Saved data entries:
import Mathlib
import Literature.Probability.Process.RootedHardCoreConfig

/-!
# `AtomicLawChargesCrystal` (stmt-AtomisticToContinuum-15778), line `Sketch`: stub `stub_stabiliserBound`

AFFINE FRAMES IN PATCHES; STABILISERS ARE UNIFORMLY FINITE. Let `D ⊆ ℝ³` be a Delone set
(`Delone.DeloneSet`, packing radius `r_p > 0`, covering radius `R_c > 0`).

(i) If an affine isometry `g` of `ℝ³` fixes every point of the patch `D ∩ B̄(x, 20 R_c)` (`x ∈ D`),
then `g = 1`. Proof: `g x = x`; for each coordinate direction `eᵢ` the covering radius gives
`pᵢ ∈ D` within `R_c` of `x + 10 R_c eᵢ`, so `dist pᵢ x ≤ 11 R_c` and `g pᵢ = pᵢ`; hence the linear
part `L` of `g` fixes `vᵢ := pᵢ - x = 10 R_c eᵢ + εᵢ` with `‖εᵢ‖ ≤ R_c`. For any `w`, `d := L w - w`
is orthogonal to every `vᵢ` (`⟪L w, vᵢ⟫ = ⟪L w, L vᵢ⟫ = ⟪w, vᵢ⟫`), so
`10 R_c |dᵢ| = |⟪d, εᵢ⟫| ≤ R_c ‖d‖`, i.e. `100 dᵢ² ≤ ‖d‖²`; summing, `‖d‖² ≤ (3/100) ‖d‖²`, so
`d = 0`: `L = 1` and `g y = L (y - x) + g x = y`.

(ii) For every Delone `D` there is `N : ℕ` with `#{g ∈ Sym D | g x = x} ≤ N` for all `x ∈ D`
(`Set.encard`, so stabilisers are in particular finite). Proof: the uniform packing bound
(`LocalConfig.exists_forall_encard_inter_le`, applied to the translate `D - x` and the compact ball
`B̄(0, 20 R_c)`) gives `C` with `#F ≤ C` for the patch `F := D ∩ B̄(x, 20 R_c)`, uniformly in
`x ∈ D`. A stabiliser element maps `F` to `F` (it preserves `D` and distances to `x`), and by (i)
it is determined by its restriction to `F`; so the stabiliser injects into `F → F`, of cardinality
`(#F)^(#F) ≤ C ^ C =: N`. [folklore]
-/

noncomputable section

namespace Summit.AtomisticToContinuum.Crystallization.Theorems.IsometryAtomsAtomicLawChargesCrystal

open Metric

/-- **Approximate frames are non-degenerate.** If `R > 0`, `‖vᵢ - 10 R eᵢ‖ ≤ R` for the three
coordinate vectors `eᵢ` of `ℝ³`, and `d ⊥ vᵢ` for `i = 0, 1, 2`, then `d = 0`:
`10 R |dᵢ| = |⟪d, 10 R eᵢ⟫| = |⟪d, vᵢ - 10 R eᵢ⟫| ≤ R ‖d‖`, so `100 dᵢ² ≤ ‖d‖²` and
`‖d‖² = ∑ dᵢ² ≤ (3/100) ‖d‖²`. [folklore] -/
theorem sb_eq_zero_of_inner_frame {R : ℝ} (hR : 0 < R) {d : EuclideanSpace ℝ (Fin 3)}
    {v : Fin 3 → EuclideanSpace ℝ (Fin 3)}
    (hv : ∀ i, ‖v i - EuclideanSpace.single i (10 * R)‖ ≤ R)
    (hd : ∀ i, inner ℝ d (v i) = 0) : d = 0 := by
  have hcoord : ∀ i, 10 * |d i| ≤ ‖d‖ := by
    intro i
    have h1 : inner ℝ d (EuclideanSpace.single i (10 * R)) = 10 * R * d i := by
      rw [EuclideanSpace.inner_single_right]
      simp
    have h2 : inner ℝ d (EuclideanSpace.single i (10 * R)) =
        -inner ℝ d (v i - EuclideanSpace.single i (10 * R)) := by
      rw [inner_sub_right, hd i, zero_sub, neg_neg]
    have h3 : |inner ℝ d (v i - EuclideanSpace.single i (10 * R))| ≤ ‖d‖ * R :=
      (abs_real_inner_le_norm _ _).trans (mul_le_mul_of_nonneg_left (hv i) (norm_nonneg _))
    have h4 : 10 * R * |d i| ≤ ‖d‖ * R := by
      have h5 : |10 * R * d i| ≤ ‖d‖ * R := by
        rw [← h1, h2, abs_neg]
        exact h3
      rwa [abs_mul, abs_of_pos (by positivity : (0 : ℝ) < 10 * R)] at h5
    nlinarith [abs_nonneg (d i)]
  have hsq : ‖d‖ ^ 2 = d 0 ^ 2 + d 1 ^ 2 + d 2 ^ 2 := by
    rw [EuclideanSpace.real_norm_sq_eq, Fin.sum_univ_three]
  have key : ∀ i, 100 * d i ^ 2 ≤ ‖d‖ ^ 2 := fun i => by
    nlinarith [hcoord i, abs_nonneg (d i), sq_abs (d i), norm_nonneg d]
  have hle : ‖d‖ ^ 2 ≤ 0 := by linarith [key 0, key 1, key 2]
  have hn : ‖d‖ = 0 := by nlinarith [norm_nonneg d]
  exact norm_eq_zero.1 hn

/-- **Part (i): an affine isometry fixing the patch `D ∩ B̄(x, 20 R_c)` pointwise is the identity.**
The patch contains `x` and, for each coordinate direction, a point `pᵢ` within `R_c` of
`x + 10 R_c eᵢ` (covering radius); the linear part of `g` fixes the approximate frame `pᵢ - x`,
hence (by `sb_eq_zero_of_inner_frame` applied to `L w - w ⊥ pᵢ - x`) fixes every vector, and `g`
fixes `x`. [folklore] -/
theorem sb_eq_self_of_fix_patch (D : Delone.DeloneSet (EuclideanSpace ℝ (Fin 3)))
    (g : EuclideanSpace ℝ (Fin 3) ≃ᵃⁱ[ℝ] EuclideanSpace ℝ (Fin 3)) {x : EuclideanSpace ℝ (Fin 3)}
    (hx : x ∈ (D : Set (EuclideanSpace ℝ (Fin 3))))
    (hfix : ∀ p ∈ (D : Set (EuclideanSpace ℝ (Fin 3))),
      dist p x ≤ 20 * (D.coveringRadius : ℝ) → g p = p)
    (y : EuclideanSpace ℝ (Fin 3)) : g y = y := by
  have hR : (0 : ℝ) < D.coveringRadius := NNReal.coe_pos.2 D.coveringRadius_pos
  have hgx : g x = x := hfix x hx (by rw [dist_self]; positivity)
  have hframe : ∀ i : Fin 3, ∃ p ∈ (D : Set (EuclideanSpace ℝ (Fin 3))),
      dist (x + EuclideanSpace.single i (10 * (D.coveringRadius : ℝ))) p ≤ D.coveringRadius :=
    fun i => D.exists_dist_le_coveringRadius _
  choose p hpD hpdist using hframe
  -- the frame points lie in the patch, hence are fixed
  have hpfix : ∀ i, g (p i) = p i := by
    intro i
    refine hfix (p i) (hpD i) ?_
    have h1 : dist (p i) (x + EuclideanSpace.single i (10 * (D.coveringRadius : ℝ))) ≤
        D.coveringRadius := by
      rw [dist_comm]
      exact hpdist i
    have h2 : dist (x + EuclideanSpace.single i (10 * (D.coveringRadius : ℝ))) x =
        10 * D.coveringRadius := by
      rw [dist_eq_norm, add_sub_cancel_left, PiLp.norm_single, Real.norm_eq_abs,
        abs_of_pos (by positivity)]
    linarith [dist_triangle (p i) (x + EuclideanSpace.single i (10 * (D.coveringRadius : ℝ))) x]
  -- the linear part fixes the approximate frame `p i - x`
  have hLv : ∀ i, g.linearIsometryEquiv (p i - x) = p i - x := by
    intro i
    have h := g.map_vsub (p i) x
    rwa [vsub_eq_sub, vsub_eq_sub, hpfix i, hgx] at h
  have hvn : ∀ i, ‖(p i - x) - EuclideanSpace.single i (10 * (D.coveringRadius : ℝ))‖ ≤
      D.coveringRadius := by
    intro i
    have h := hpdist i
    rwa [dist_comm, dist_eq_norm, sub_add_eq_sub_sub] at h
  -- hence the linear part is the identity
  have hLw : ∀ w, g.linearIsometryEquiv w = w := by
    intro w
    refine sub_eq_zero.1 (sb_eq_zero_of_inner_frame hR hvn fun i => ?_)
    have h1 : inner ℝ (g.linearIsometryEquiv w) (p i - x) = inner ℝ w (p i - x) := by
      conv_lhs => rw [← hLv i]
      exact g.linearIsometryEquiv.inner_map_map w (p i - x)
    rw [inner_sub_left, h1, sub_self]
  calc g y = g ((y - x) +ᵥ x) := by rw [vadd_eq_add, sub_add_cancel]
    _ = y := by rw [g.map_vadd, hLw, hgx, vadd_eq_add, sub_add_cancel]

/-- Two affine isometries that agree on the patch `D ∩ B̄(x, 20 R_c)` (`x ∈ D`) of a Delone set `D`
are equal: `g'` followed by `g⁻¹` fixes the patch pointwise, so it is the identity by
`sb_eq_self_of_fix_patch`. [folklore] -/
theorem sb_eq_of_eqOn_patch (D : Delone.DeloneSet (EuclideanSpace ℝ (Fin 3)))
    {g g' : EuclideanSpace ℝ (Fin 3) ≃ᵃⁱ[ℝ] EuclideanSpace ℝ (Fin 3)}
    {x : EuclideanSpace ℝ (Fin 3)} (hx : x ∈ (D : Set (EuclideanSpace ℝ (Fin 3))))
    (h : ∀ p ∈ (D : Set (EuclideanSpace ℝ (Fin 3))),
      dist p x ≤ 20 * (D.coveringRadius : ℝ) → g p = g' p) : g = g' := by
  have hid := sb_eq_self_of_fix_patch D (g'.trans g.symm) hx (fun q hqD hqx => by
    rw [AffineIsometryEquiv.coe_trans, Function.comp_apply, ← h q hqD hqx, g.symm_apply_apply])
  refine AffineIsometryEquiv.ext fun y => ?_
  have hy := hid y
  rw [AffineIsometryEquiv.coe_trans, Function.comp_apply] at hy
  calc g y = g (g.symm (g' y)) := by rw [hy]
    _ = g' y := g.apply_symm_apply _

/-- **The stabiliser of `x ∈ D` in `Sym D` injects into the self-maps of the patch.** If `F` is the
(finite) patch `D ∩ B̄(x, 20 R_c)`, then `#{g | g '' D = D ∧ g x = x} ≤ (#F)^(#F)`: a stabiliser
element maps `F` into `F` (it preserves `D` and the distances to its fixed point `x`), and it is
determined by this restriction (`sb_eq_of_eqOn_patch`). [folklore] -/
theorem sb_encard_stabiliser_le_pow (D : Delone.DeloneSet (EuclideanSpace ℝ (Fin 3)))
    {x : EuclideanSpace ℝ (Fin 3)} (hx : x ∈ (D : Set (EuclideanSpace ℝ (Fin 3))))
    {F : Set (EuclideanSpace ℝ (Fin 3))} (hF : F.Finite)
    (hFiff : ∀ p, p ∈ F ↔ p ∈ (D : Set (EuclideanSpace ℝ (Fin 3))) ∧
      dist p x ≤ 20 * (D.coveringRadius : ℝ)) :
    {g : EuclideanSpace ℝ (Fin 3) ≃ᵃⁱ[ℝ] EuclideanSpace ℝ (Fin 3) |
        g '' (D : Set (EuclideanSpace ℝ (Fin 3))) = (D : Set (EuclideanSpace ℝ (Fin 3))) ∧
          g x = x}.encard ≤ ((Nat.card F ^ Nat.card F : ℕ) : ℕ∞) := by
  set S : Set (EuclideanSpace ℝ (Fin 3) ≃ᵃⁱ[ℝ] EuclideanSpace ℝ (Fin 3)) :=
    {g | g '' (D : Set (EuclideanSpace ℝ (Fin 3))) = (D : Set (EuclideanSpace ℝ (Fin 3))) ∧
      g x = x} with hS
  have hmaps : ∀ g ∈ S, ∀ p ∈ F, g p ∈ F := by
    rintro g ⟨hgD, hgx⟩ p hp
    obtain ⟨hpD, hpx⟩ := (hFiff p).1 hp
    refine (hFiff _).2 ⟨?_, ?_⟩
    · rw [← hgD]
      exact Set.mem_image_of_mem _ hpD
    · rwa [← hgx, g.dist_map]
  haveI : Finite F := hF.to_subtype
  let Ψ : S → F → F := fun g q => ⟨(g : EuclideanSpace ℝ (Fin 3) ≃ᵃⁱ[ℝ] EuclideanSpace ℝ (Fin 3)) q,
    hmaps g g.2 q q.2⟩
  have hΨ : Function.Injective Ψ := by
    rintro ⟨g, hg⟩ ⟨g', hg'⟩ hgg'
    refine Subtype.ext (sb_eq_of_eqOn_patch D hx fun q hqD hqx => ?_)
    exact congrArg (fun φ : F → F => (φ ⟨q, (hFiff q).2 ⟨hqD, hqx⟩⟩ : EuclideanSpace ℝ (Fin 3)))
      hgg'
  haveI : Finite S := Finite.of_injective Ψ hΨ
  have hcard : Nat.card S ≤ Nat.card F ^ Nat.card F := by
    rw [← Nat.card_fun]
    exact Nat.card_le_card_of_injective Ψ hΨ
  calc S.encard = (Nat.card S : ℕ∞) := by
        rw [← ENat.card_coe_set_eq, ENat.card_eq_coe_natCard]
    _ ≤ ((Nat.card F ^ Nat.card F : ℕ) : ℕ∞) := by exact_mod_cast hcard

/-- **Part (ii): point stabilisers in `Sym D` have uniformly bounded cardinality.** With `C` the
uniform packing bound for `r_p`-separated sets in `B̄(0, 20 R_c)`
(`LocalConfig.exists_forall_encard_inter_le`), every patch `D ∩ B̄(x, 20 R_c)` (`x ∈ D`) has at
most `C` points (translate by `-x`), so by `sb_encard_stabiliser_le_pow` every stabiliser has at
most `C ^ C` elements. [folklore] -/
theorem sb_exists_encard_stabiliser_le (D : Delone.DeloneSet (EuclideanSpace ℝ (Fin 3))) :
    ∃ N : ℕ, ∀ x ∈ (D : Set (EuclideanSpace ℝ (Fin 3))),
      {g : EuclideanSpace ℝ (Fin 3) ≃ᵃⁱ[ℝ] EuclideanSpace ℝ (Fin 3) |
        g '' (D : Set (EuclideanSpace ℝ (Fin 3))) = (D : Set (EuclideanSpace ℝ (Fin 3))) ∧
          g x = x}.encard ≤ N := by
  have hδ : (0 : ℝ) < D.packingRadius := NNReal.coe_pos.2 D.packingRadius_pos
  obtain ⟨C, hC⟩ := Literature.Probability.Process.LocalConfig.exists_forall_encard_inter_le hδ
    (isCompact_closedBall (0 : EuclideanSpace ℝ (Fin 3)) (20 * (D.coveringRadius : ℝ)))
  refine ⟨C ^ C, fun x hx => ?_⟩
  -- the patch around `x` and its uniform cardinality bound
  set F : Set (EuclideanSpace ℝ (Fin 3)) :=
    {p | p ∈ (D : Set (EuclideanSpace ℝ (Fin 3))) ∧ dist p x ≤ 20 * (D.coveringRadius : ℝ)}
    with hFdef
  have hFC : F.encard ≤ C := by
    have hsep : ∀ a ∈ (fun p => p - x) '' (D : Set (EuclideanSpace ℝ (Fin 3))),
        ∀ b ∈ (fun p => p - x) '' (D : Set (EuclideanSpace ℝ (Fin 3))), a ≠ b →
          (D.packingRadius : ℝ) ≤ dist a b := by
      rintro _ ⟨a, ha, rfl⟩ _ ⟨b, hb, rfl⟩ hab
      rw [dist_sub_right]
      exact (D.packingRadius_lt_dist_of_mem_ne ha hb fun h => hab (by rw [h])).le
    have hsub : (fun p => p - x) '' F ⊆
        closedBall 0 (20 * (D.coveringRadius : ℝ)) ∩
          (fun p => p - x) '' (D : Set (EuclideanSpace ℝ (Fin 3))) := by
      rintro _ ⟨a, ⟨haD, hax⟩, rfl⟩
      exact ⟨by rwa [mem_closedBall, dist_zero_right, ← dist_eq_norm], a, haD, rfl⟩
    calc F.encard = ((fun p => p - x) '' F).encard := (sub_left_injective.encard_image F).symm
      _ ≤ _ := Set.encard_le_encard hsub
      _ ≤ C := hC _ hsep
  have hFfin : F.Finite := Set.finite_of_encard_le_coe hFC
  have hxF : x ∈ F := ⟨hx, by rw [dist_self]; positivity⟩
  haveI : Finite F := hFfin.to_subtype
  have hFle : Nat.card F ≤ C := by
    rw [Nat.card_coe_set_eq]
    exact_mod_cast hFfin.cast_ncard_eq.trans_le hFC
  have hFpos : 0 < Nat.card F := Nat.card_pos_iff.2 ⟨⟨⟨x, hxF⟩⟩, inferInstance⟩
  have hCpos : 0 < C := hFpos.trans_le hFle
  have hpow : Nat.card F ^ Nat.card F ≤ C ^ C :=
    (Nat.pow_le_pow_left hFle _).trans (Nat.pow_le_pow_right hCpos hFle)
  calc _ ≤ ((Nat.card F ^ Nat.card F : ℕ) : ℕ∞) :=
        sb_encard_stabiliser_le_pow D hx hFfin (fun p => by rw [hFdef]; rfl)
    _ ≤ ((C ^ C : ℕ) : ℕ∞) := by exact_mod_cast hpow

/-- **SB — AFFINE FRAMES IN PATCHES; STABILISERS ARE UNIFORMLY FINITE** (registered stub of line
`Sketch`). (i) An affine isometry of `ℝ³` fixing pointwise the patch `D ∩ B̄(x, 20 R_c)` (`x ∈ D`,
`R_c` the covering radius) of a Delone set `D` is the identity (`sb_eq_self_of_fix_patch`);
(ii) for every Delone `D` there is `N : ℕ` with `#{g | g '' D = D ∧ g x = x} ≤ N` for all `x ∈ D`
(`sb_exists_encard_stabiliser_le`). [folklore] -/
theorem stub_stabiliserBound :
    (∀ (D : Delone.DeloneSet (EuclideanSpace ℝ (Fin 3))) (g : EuclideanSpace ℝ (Fin 3) ≃ᵃⁱ[ℝ] EuclideanSpace ℝ (Fin 3)), ∀ x ∈ (D : Set (EuclideanSpace ℝ (Fin 3))), (∀ p ∈ (D : Set (EuclideanSpace ℝ (Fin 3))), dist p x ≤ 20 * (D.coveringRadius : ℝ) → g p = p) → ∀ y : EuclideanSpace ℝ (Fin 3), g y = y) ∧
    (∀ D : Delone.DeloneSet (EuclideanSpace ℝ (Fin 3)), ∃ N : ℕ, ∀ x ∈ (D : Set (EuclideanSpace ℝ (Fin 3))), {g : EuclideanSpace ℝ (Fin 3) ≃ᵃⁱ[ℝ] EuclideanSpace ℝ (Fin 3) | g '' (D : Set (EuclideanSpace ℝ (Fin 3))) = (D : Set (EuclideanSpace ℝ (Fin 3))) ∧ g x = x}.encard ≤ N) :=
  ⟨fun D g _ hx hfix y => sb_eq_self_of_fix_patch D g hx hfix y, sb_exists_encard_stabiliser_le⟩

end Summit.AtomisticToContinuum.Crystallization.Theorems.IsometryAtomsAtomicLawChargesCrystal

» **TASK TO COMPLETE**
Would you please copy exactly the part of the entries above that begins at the line containing "refine hfix (p i) (hpD i) ?_" and ends at the line containing "have hid := sb_eq_self_of_fix_patch", both lines included?

» **EXERCISE RESPONSE**
    refine hfix (p i) (hpD i) ?_
    have h1 : dist (p i) (x + EuclideanSpace.single i (10 * (D.coveringRadius : ℝ))) ≤
        D.coveringRadius := by
      rw [dist_comm]
      exact hpdist i
    have h2 : dist (x + EuclideanSpace.single i (10 * (D.coveringRadius : ℝ))) x =
        10 * D.coveringRadius := by
      rw [dist_eq_norm, add_sub_cancel_left, PiLp.norm_single, Real.norm_eq_abs,
        abs_of_pos (by positivity)]
    linarith [dist_triangle (p i) (x + EuclideanSpace.single i (10 * (D.coveringRadius : ℝ))) x]
  -- the linear part fixes the approximate frame `p i - x`
  have hLv : ∀ i, g.linearIsometryEquiv (p i - x) = p i - x := by
    intro i
    have h := g.map_vsub (p i) x
    rwa [vsub_eq_sub, vsub_eq_sub, hpfix i, hgx] at h
  have hvn : ∀ i, ‖(p i - x) - EuclideanSpace.single i (10 * (D.coveringRadius : ℝ))‖ ≤
      D.coveringRadius := by
    intro i
    have h := hpdist i
    rwa [dist_comm, dist_eq_norm, sub_add_eq_sub_sub] at h
  -- hence the linear part is the identity
  have hLw : ∀ w, g.linearIsometryEquiv w = w := by
    intro w
    refine sub_eq_zero.1 (sb_eq_zero_of_inner_frame hR hvn fun i => ?_)
    have h1 : inner ℝ (g.linearIsometryEquiv w) (p i - x) = inner ℝ w (p i - x) := by
      conv_lhs => rw [← hLv i]
      exact g.linearIsometryEquiv.inner_map_map w (p i - x)
    rw [inner_sub_left, h1, sub_self]
  calc g y = g ((y - x) +ᵥ x) := by rw [vadd_eq_add, sub_add_cancel]
    _ = y := by rw [g.map_vadd, hLw, hgx, vadd_eq_add, sub_add_cancel]

/-- Two affine isometries that agree on the patch `D ∩ B̄(x, 20 R_c)` (`x ∈ D`) of a Delone set `D`
are equal: `g'` followed by `g⁻¹` fixes the patch pointwise, so it is the identity by
`sb_eq_self_of_fix_patch`. [folklore] -/
theorem sb_eq_of_eqOn_patch (D : Delone.DeloneSet (EuclideanSpace ℝ (Fin 3)))
    {g g' : EuclideanSpace ℝ (Fin 3) ≃ᵃⁱ[ℝ] EuclideanSpace ℝ (Fin 3)}
    {x : EuclideanSpace ℝ (Fin 3)} (hx : x ∈ (D : Set (EuclideanSpace ℝ (Fin 3))))
    (h : ∀ p ∈ (D : Set (EuclideanSpace ℝ (Fin 3))),
      dist p x ≤ 20 * (D.coveringRadius : ℝ) → g p = g' p) : g = g' := by
  have hid := sb_eq_self_of_fix_patch D (g'.trans g.symm) hx (fun q hqD hqx => by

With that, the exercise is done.